TASK STATEMENT:
Would you please copy the part of the material below that opens with the line containing "(integers_valuationRing_valuation R K)).index" and closes with the line containing "have hm0 : m ≠ 0 := hm.ne_zero"? Copy it exactly, and only it.

[Start of section]

/-! ### Two-torsion points `(e, 0)` on `y² = x³ + a₂x² + a₄x` -/

section TwoTorsion

variable {F : Type*} [Field F] {W : WeierstrassCurve.Affine F}

/-- On a curve with `a₁ = a₃ = 0`, a point `(e, 0)` is its own negative. [folklore] -/
private theorem neg_some_zero (h1 : W.a₁ = 0) (h3 : W.a₃ = 0) {e : F} (h : W.Nonsingular e 0) :
    -WeierstrassCurve.Affine.Point.some e 0 h = .some e 0 h := by
  rw [WeierstrassCurve.Affine.Point.neg_some]
  exact point_some_congr rfl (by simp [WeierstrassCurve.Affine.negY, h1, h3])

/-- **Chord through two points of order two.** On `y² = x³ + a₂x² + a₄x + a₆` (`a₁ = a₃ = 0`), the
sum of two distinct points `(e₁, 0)`, `(e₂, 0)` is the point `(-a₂ - e₁ - e₂, 0)` (slope `0`).
[folklore] -/
private theorem some_zero_add_some_zero (h1 : W.a₁ = 0) (h3 : W.a₃ = 0) {e₁ e₂ x₃ : F} (hne : e₁ ≠ e₂)
    (h₁ : W.Nonsingular e₁ 0) (h₂ : W.Nonsingular e₂ 0) (h₃ : W.Nonsingular x₃ 0)
    (hx₃ : x₃ = -W.a₂ - e₁ - e₂) :
    WeierstrassCurve.Affine.Point.some e₁ 0 h₁ + .some e₂ 0 h₂ = .some x₃ 0 h₃ := by
  subst hx₃
  rw [WeierstrassCurve.Affine.Point.add_of_X_ne hne]
  have hs : W.slope e₁ e₂ 0 0 = 0 := by
    rw [WeierstrassCurve.Affine.slope_of_X_ne hne, sub_zero, zero_div]
  refine point_some_congr ?_ ?_
  · rw [hs]; simp [WeierstrassCurve.Affine.addX, h1]
  · rw [hs]
    simp [WeierstrassCurve.Affine.addY, WeierstrassCurve.Affine.negAddY,
      WeierstrassCurve.Affine.addX, WeierstrassCurve.Affine.negY, h1, h3]

end TwoTorsion

/-! ### (A) Odd residue characteristic: `y² = x³ − ϖ²m²x` has `[E(K) : E₀(K)] = 4` -/

section OddChar

variable {R : Type*} [CommRing R] [IsDomain R] [IsDiscreteValuationRing R]
  {K : Type*} [Field K] [Algebra R K] [IsFractionRing R K]

/-- The discriminant of `y² = x³ + a₄x` is `-64 a₄³`. [folklore] -/
private theorem Δ_of_shortA4 {S : Type*} [CommRing S] (a₄ : S) :
    (⟨0, 0, 0, a₄, 0⟩ : WeierstrassCurve S).Δ = -64 * a₄ ^ 3 := by
  simp only [WeierstrassCurve.Δ, WeierstrassCurve.b₂, WeierstrassCurve.b₄, WeierstrassCurve.b₆,
    WeierstrassCurve.b₈]
  ring

/-- **`c = 4` for the split `I₀*` model `y² = x³ − ϖ²m²x`** over a discrete valuation ring `R` with
`2 ∈ Rˣ`, `ϖ` a uniformiser and `m ∈ Rˣ`: the three points `(0,0)`, `(±ϖm, 0)` of order two have
singular reduction and are pairwise inequivalent modulo `E₀(K)` (the sum of two of them is the
third), and every point with singular reduction `(ϖx₁, ϖ²y₂)` lies over a root `x̄₁ ∈ {0, ±m̄}` of
`T³ − m̄²T` (`LocalIndex.exists_root_of_not_hasNonsingularReduction`) and is congruent to the
corresponding point of order two (`LocalIndex.hasNonsingularReduction_add_of_same_root`, the
roots being simple as `2m̄² ≠ 0`). This is Tate's case `I₀*` with `#{α ∈ k : P(α) = 0} = 3`
(Silverman, *ATAEC* IV.9.4 Step 6, Table 4.1: `E(K)/E₀(K) ≅ (ℤ/2ℤ)²`).
[cite: SilvermanATAEC1994, IV.9.4 Step 6 (PDF p. 345)] -/
theorem index_eq_four_of_split_Istar_zero {ϖ m : R} (hϖ : Irreducible ϖ) (hm : IsUnit m)
    (h2 : IsUnit (2 : R)) :
    ((⟨0, 0, 0, -(ϖ ^ 2 * m ^ 2), 0⟩ : WeierstrassCurve R).nonsingularReductionSubgroup
      (integers_valuationRing_valuation R K)).index = 4 := by
  set J : WeierstrassCurve R := ⟨0, 0, 0, -(ϖ ^ 2 * m ^ 2), 0⟩ with hJ
  set H := J.nonsingularReductionSubgroup (integers_valuationRing_valuation R K) with hH
  have hinj := IsFractionRing.injective R K
  have hϖ0 : ϖ ≠ 0 := hϖ.ne_zero
  have hϖm : ϖ ∈ maximalIdeal R := (IsLocalRing.mem_maximalIdeal _).mpr hϖ.not_isUnit
  have hm0 : m ≠ 0 := hm.ne_zero
  have h20 : (2 : R) ≠ 0 := h2.ne_zero
  -- residues
  have hmres : residue R m ≠ 0 := (isUnit_iff_residue_ne_zero m).mp hm
  have h2res : (2 : ResidueField R) ≠ 0 := by
    have := (isUnit_iff_residue_ne_zero (2 : R)).mp h2
    rwa [map_ofNat] at this
  have hϖres : residue R ϖ = 0 := (residue_eq_zero_iff _).mpr hϖm
  -- normal-form data of `J`
  have hα : J.a₁ = ϖ * 0 := by simp [hJ]
  have hβ : J.a₂ = ϖ * 0 := by simp [hJ]
  have hγ : J.a₃ = ϖ ^ 2 * 0 := by simp [hJ]
  have hδ : J.a₄ = ϖ ^ 2 * (-(m ^ 2)) := by simp [hJ]
  have hε : J.a₆ = ϖ ^ 3 * 0 := by simp [hJ]
  have h3 : J.a₃ ∈ maximalIdeal R := by simp [hJ]
  have h4 : J.a₄ ∈ maximalIdeal R := by
    rw [hδ, pow_two, mul_assoc]; exact Ideal.mul_mem_right _ _ hϖm
  -- the discriminant
  have hΔ : J.Δ ≠ 0 := by
    rw [hJ, Δ_of_shortA4]
    have : (-64 : R) = -(2 ^ 6) := by norm_num
    rw [this]
    exact mul_ne_zero (neg_ne_zero.mpr (pow_ne_zero _ h20))
      (pow_ne_zero _ (neg_ne_zero.mpr (mul_ne_zero (pow_ne_zero _ hϖ0) (pow_ne_zero _ hm0))))
  have hΔK : (J.baseChange K).Δ ≠ 0 := by
    rw [WeierstrassCurve.baseChange, WeierstrassCurve.map_Δ]; exact (map_ne_zero_iff _ hinj).mpr hΔ
  have ha1 : (J.baseChange K).toAffine.a₁ = 0 := by simp [hJ, WeierstrassCurve.baseChange]
  have ha2 : (J.baseChange K).toAffine.a₂ = 0 := by simp [hJ, WeierstrassCurve.baseChange]
  have ha3 : (J.baseChange K).toAffine.a₃ = 0 := by simp [hJ, WeierstrassCurve.baseChange]
  -- the points of order two `T e = (ϖ e, 0)`, `e ∈ {0, m, -m}`
  have hT : ∀ e : R, e * (e ^ 2 - m ^ 2) = 0 →
      (J.baseChange K).toAffine.Nonsingular (algebraMap R K (ϖ * e)) 0 := by
    intro e he
    refine (WeierstrassCurve.Affine.equation_iff_nonsingular_of_Δ_ne_zero hΔK).mp ?_
    rw [WeierstrassCurve.Affine.equation_iff]
    simp only [hJ, WeierstrassCurve.baseChange, WeierstrassCurve.map_a₁, WeierstrassCurve.map_a₂,
      WeierstrassCurve.map_a₃, WeierstrassCurve.map_a₄, WeierstrassCurve.map_a₆, map_zero, map_neg,
      map_mul, map_pow]
    have : algebraMap R K e * (algebraMap R K e ^ 2 - algebraMap R K m ^ 2) = 0 := by
      have := congrArg (algebraMap R K) he
      simpa using this
    linear_combination (-(algebraMap R K ϖ) ^ 3) * this
  have he0 : (0 : R) * (0 ^ 2 - m ^ 2) = 0 := by ring
  have hep : m * (m ^ 2 - m ^ 2) = 0 := by ring
  have hen : (-m) * ((-m) ^ 2 - m ^ 2) = 0 := by ring
  set T0 : (J.baseChange K).toAffine.Point := .some _ _ (hT 0 he0) with hT0
  set Tp : (J.baseChange K).toAffine.Point := .some _ _ (hT m hep) with hTp
  set Tn : (J.baseChange K).toAffine.Point := .some _ _ (hT (-m) hen) with hTn
  -- they have singular reduction
  have hbadT : ∀ (e : R) (he : e * (e ^ 2 - m ^ 2) = 0),
      (WeierstrassCurve.Affine.Point.some _ _ (hT e he)) ∉ H := by
    intro e he
    have hns' : (J.baseChange K).toAffine.Nonsingular (algebraMap R K (ϖ * e))
        (algebraMap R K 0) := by rw [map_zero]; exact hT e he
    have hbad := LocalIndex.not_hasNonsingularReduction_some J h3 h4
      (Ideal.mul_mem_right _ _ hϖm) (Ideal.zero_mem _) hns'
    rw [hH, WeierstrassCurve.mem_nonsingularReductionSubgroup_iff]
    rwa [point_some_congr rfl (map_zero (algebraMap R K)).symm]
  -- the sum of two of the points of order two is the third
  have hsum : ∀ (e₁ e₂ : R) (he₁ : e₁ * (e₁ ^ 2 - m ^ 2) = 0) (he₂ : e₂ * (e₂ ^ 2 - m ^ 2) = 0)
      (he₃ : (-e₁ - e₂) * ((-e₁ - e₂) ^ 2 - m ^ 2) = 0), e₁ ≠ e₂ →
      WeierstrassCurve.Affine.Point.some _ _ (hT e₁ he₁) + .some _ _ (hT e₂ he₂) =
        .some _ _ (hT (-e₁ - e₂) he₃) := by
    intro e₁ e₂ he₁ he₂ he₃ hne
    have hne' : algebraMap R K (ϖ * e₁) ≠ algebraMap R K (ϖ * e₂) := fun h =>
      hne (mul_left_cancel₀ hϖ0 (hinj h))
    refine some_zero_add_some_zero ha1 ha3 hne' _ _ _ ?_
    rw [ha2]; simp only [map_mul, map_sub, map_neg]; ring
  -- negation fixes the points of order two
  have hneg : ∀ (e : R) (he : e * (e ^ 2 - m ^ 2) = 0),
      -WeierstrassCurve.Affine.Point.some _ _ (hT e he) = .some _ _ (hT e he) :=
    fun e he => neg_some_zero ha1 ha3 _
  -- every point with singular reduction is congruent to one of the `T e`
  have hcover : ∀ P : (J.baseChange K).toAffine.Point, P ∉ H →
      ∃ (e : R) (he : e * (e ^ 2 - m ^ 2) = 0), (e = 0 ∨ e = m ∨ e = -m) ∧
        P + WeierstrassCurve.Affine.Point.some _ _ (hT e he) ∈ H := by
    intro P hP
    rw [hH, WeierstrassCurve.mem_nonsingularReductionSubgroup_iff] at hP
    obtain ⟨x₁, y₂, h, rfl, hid⟩ :=
      LocalIndex.exists_root_of_not_hasNonsingularReduction J hϖ hα hβ hγ hδ hε hP
    have hres : residue R x₁ * (residue R x₁ - residue R m) * (residue R x₁ + residue R m) = 0 := by
      have h' := congrArg (residue R) hid
      simp only [map_add, map_mul, map_pow, map_neg, zero_mul, add_zero, hϖres] at h'
      linear_combination h'
    -- the matching root `e`
    have hroot : ∃ e : R, (e = 0 ∨ e = m ∨ e = -m) ∧ residue R x₁ = residue R e := by
      rcases mul_eq_zero.mp hres with h01 | h2'
      · rcases mul_eq_zero.mp h01 with h0 | h1'
        · exact ⟨0, Or.inl rfl, by rw [h0, map_zero]⟩
        · exact ⟨m, Or.inr (Or.inl rfl), by rwa [sub_eq_zero] at h1'⟩
      · exact ⟨-m, Or.inr (Or.inr rfl), by rwa [map_neg, ← sub_eq_zero, sub_neg_eq_add]⟩
    obtain ⟨e, he3, hxe⟩ := hroot
    have he : e * (e ^ 2 - m ^ 2) = 0 := by
      rcases he3 with rfl | rfl | rfl <;> ring
    refine ⟨e, he, he3, ?_⟩
    -- the root is simple: `3ē² − m̄² ≠ 0`
    have hsimple : 3 * residue R x₁ ^ 2 + 2 * residue R 0 * residue R x₁ + residue R (-(m ^ 2)) ≠ 0 := by
      rw [hxe, map_zero, map_neg, map_pow]
      rcases he3 with h | h | h <;> rw [h]
      · rw [map_zero]; simpa using pow_ne_zero 2 hmres
      · have : (3 : ResidueField R) * residue R m ^ 2 + 2 * 0 * residue R m + -(residue R m ^ 2) =
            2 * residue R m ^ 2 := by ring
        rw [this]; exact mul_ne_zero h2res (pow_ne_zero 2 hmres)
      · have : (3 : ResidueField R) * residue R (-m) ^ 2 + 2 * 0 * residue R (-m) +
            -(residue R m ^ 2) = 2 * residue R m ^ 2 := by rw [map_neg]; ring
        rw [this]; exact mul_ne_zero h2res (pow_ne_zero 2 hmres)
    have hns2 : (J.baseChange K).toAffine.Nonsingular (algebraMap R K (ϖ * e))
        (algebraMap R K (ϖ ^ 2 * 0)) := by rw [mul_zero, map_zero]; exact hT e he
    have key := LocalIndex.hasNonsingularReduction_add_of_same_root J hϖ hα hβ hγ hδ hε hxe hsimple
      h hns2
    rw [hH, WeierstrassCurve.mem_nonsingularReductionSubgroup_iff]
    rwa [point_some_congr (x' := algebraMap R K (ϖ * e)) (y' := (0 : K)) rfl
      (by rw [mul_zero, map_zero]) (h' := hT e he)] at key
  -- the points of order two: bad, and closed under addition
  have hT0bad : T0 ∉ H := hbadT 0 he0
  have hTpbad : Tp ∉ H := hbadT m hep
  have hTnbad : Tn ∉ H := hbadT (-m) hen
  have hmn : m ≠ -m := fun h => by
    have : (2 : R) * m = 0 := by linear_combination h
    exact (mul_ne_zero h20 hm0) this
  have h0p : T0 + Tp = Tn := by
    have := hsum 0 m he0 hep (by ring) hm0.symm
    rw [hT0, hTp, hTn, this]
    exact point_some_congr (by simp) rfl
  have h0n : T0 + Tn = Tp := by
    have := hsum 0 (-m) he0 hen (by ring) (neg_ne_zero.mpr hm0).symm
    rw [hT0, hTp, hTn, this]
    exact point_some_congr (by simp) rfl
  have hpn : Tp + Tn = T0 := by
    have := hsum m (-m) hep hen (by ring) hmn
    rw [hT0, hTp, hTn, this]
    exact point_some_congr (by simp) rfl
  have hp0 : Tp + T0 = Tn := by rw [add_comm, h0p]
  have hn0 : Tn + T0 = Tp := by rw [add_comm, h0n]
  have hnp : Tn + Tp = T0 := by rw [add_comm, hpn]
  have hT0neg : -T0 = T0 := hneg 0 he0
  have hTpneg : -Tp = Tp := hneg m hep
  have hTnneg : -Tn = Tn := hneg (-m) hen
  -- the system of representatives `0, Tp, Tn, T0`, indexed by `Bool × Bool`
  set r : Bool × Bool → (J.baseChange K).toAffine.Point :=
    fun i => if i.1 then (if i.2 then T0 else Tp) else (if i.2 then Tn else 0) with hr
  have hcard : Fintype.card (Bool × Bool) = 4 := by simp
  rw [← hcard]
  refine index_eq_card_of_representatives H r (fun P => ?_) (fun i j hij => ?_)
  · -- cover
    by_cases hP : P ∈ H
    · exact ⟨(false, false), by simpa [hr] using hP⟩
    · obtain ⟨e, he, he3, hPe⟩ := hcover P hP
      rcases he3 with h | h | h
      · refine ⟨(true, true), ?_⟩
        simp only [hr, ↓reduceIte, sub_eq_add_neg, hT0neg]
        rw [hT0]; convert hPe; exact h.symm
      · refine ⟨(true, false), ?_⟩
        simp only [hr, ↓reduceIte, Bool.false_eq_true, sub_eq_add_neg, hTpneg]
        rw [hTp]; convert hPe; exact h.symm
      · refine ⟨(false, true), ?_⟩
        simp only [hr, ↓reduceIte, Bool.false_eq_true, sub_eq_add_neg, hTnneg]
        rw [hTn]; convert hPe; exact h.symm
  · -- pairwise inequivalent
    obtain ⟨i₁, i₂⟩ := i
    obtain ⟨j₁, j₂⟩ := j
    cases i₁ <;> cases i₂ <;> cases j₁ <;> cases j₂ <;>
      simp only [hr, ↓reduceIte, Bool.false_eq_true, sub_eq_add_neg, neg_zero, add_zero, zero_add,
        hT0neg, hTpneg, hTnneg, h0p, h0n, hpn, hp0, hn0, hnp] at hij ⊢ <;>
      first
      | exact absurd hij hT0bad
      | exact absurd hij hTpbad
      | exact absurd hij hTnbad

[End of section]

ANSWER BELOW:
      (integers_valuationRing_valuation R K)).index = 4 := by
  set J : WeierstrassCurve R := ⟨0, 0, 0, -(ϖ ^ 2 * m ^ 2), 0⟩ with hJ
  set H := J.nonsingularReductionSubgroup (integers_valuationRing_valuation R K) with hH
  have hinj := IsFractionRing.injective R K
  have hϖ0 : ϖ ≠ 0 := hϖ.ne_zero
  have hϖm : ϖ ∈ maximalIdeal R := (IsLocalRing.mem_maximalIdeal _).mpr hϖ.not_isUnit
  have hm0 : m ≠ 0 := hm.ne_zero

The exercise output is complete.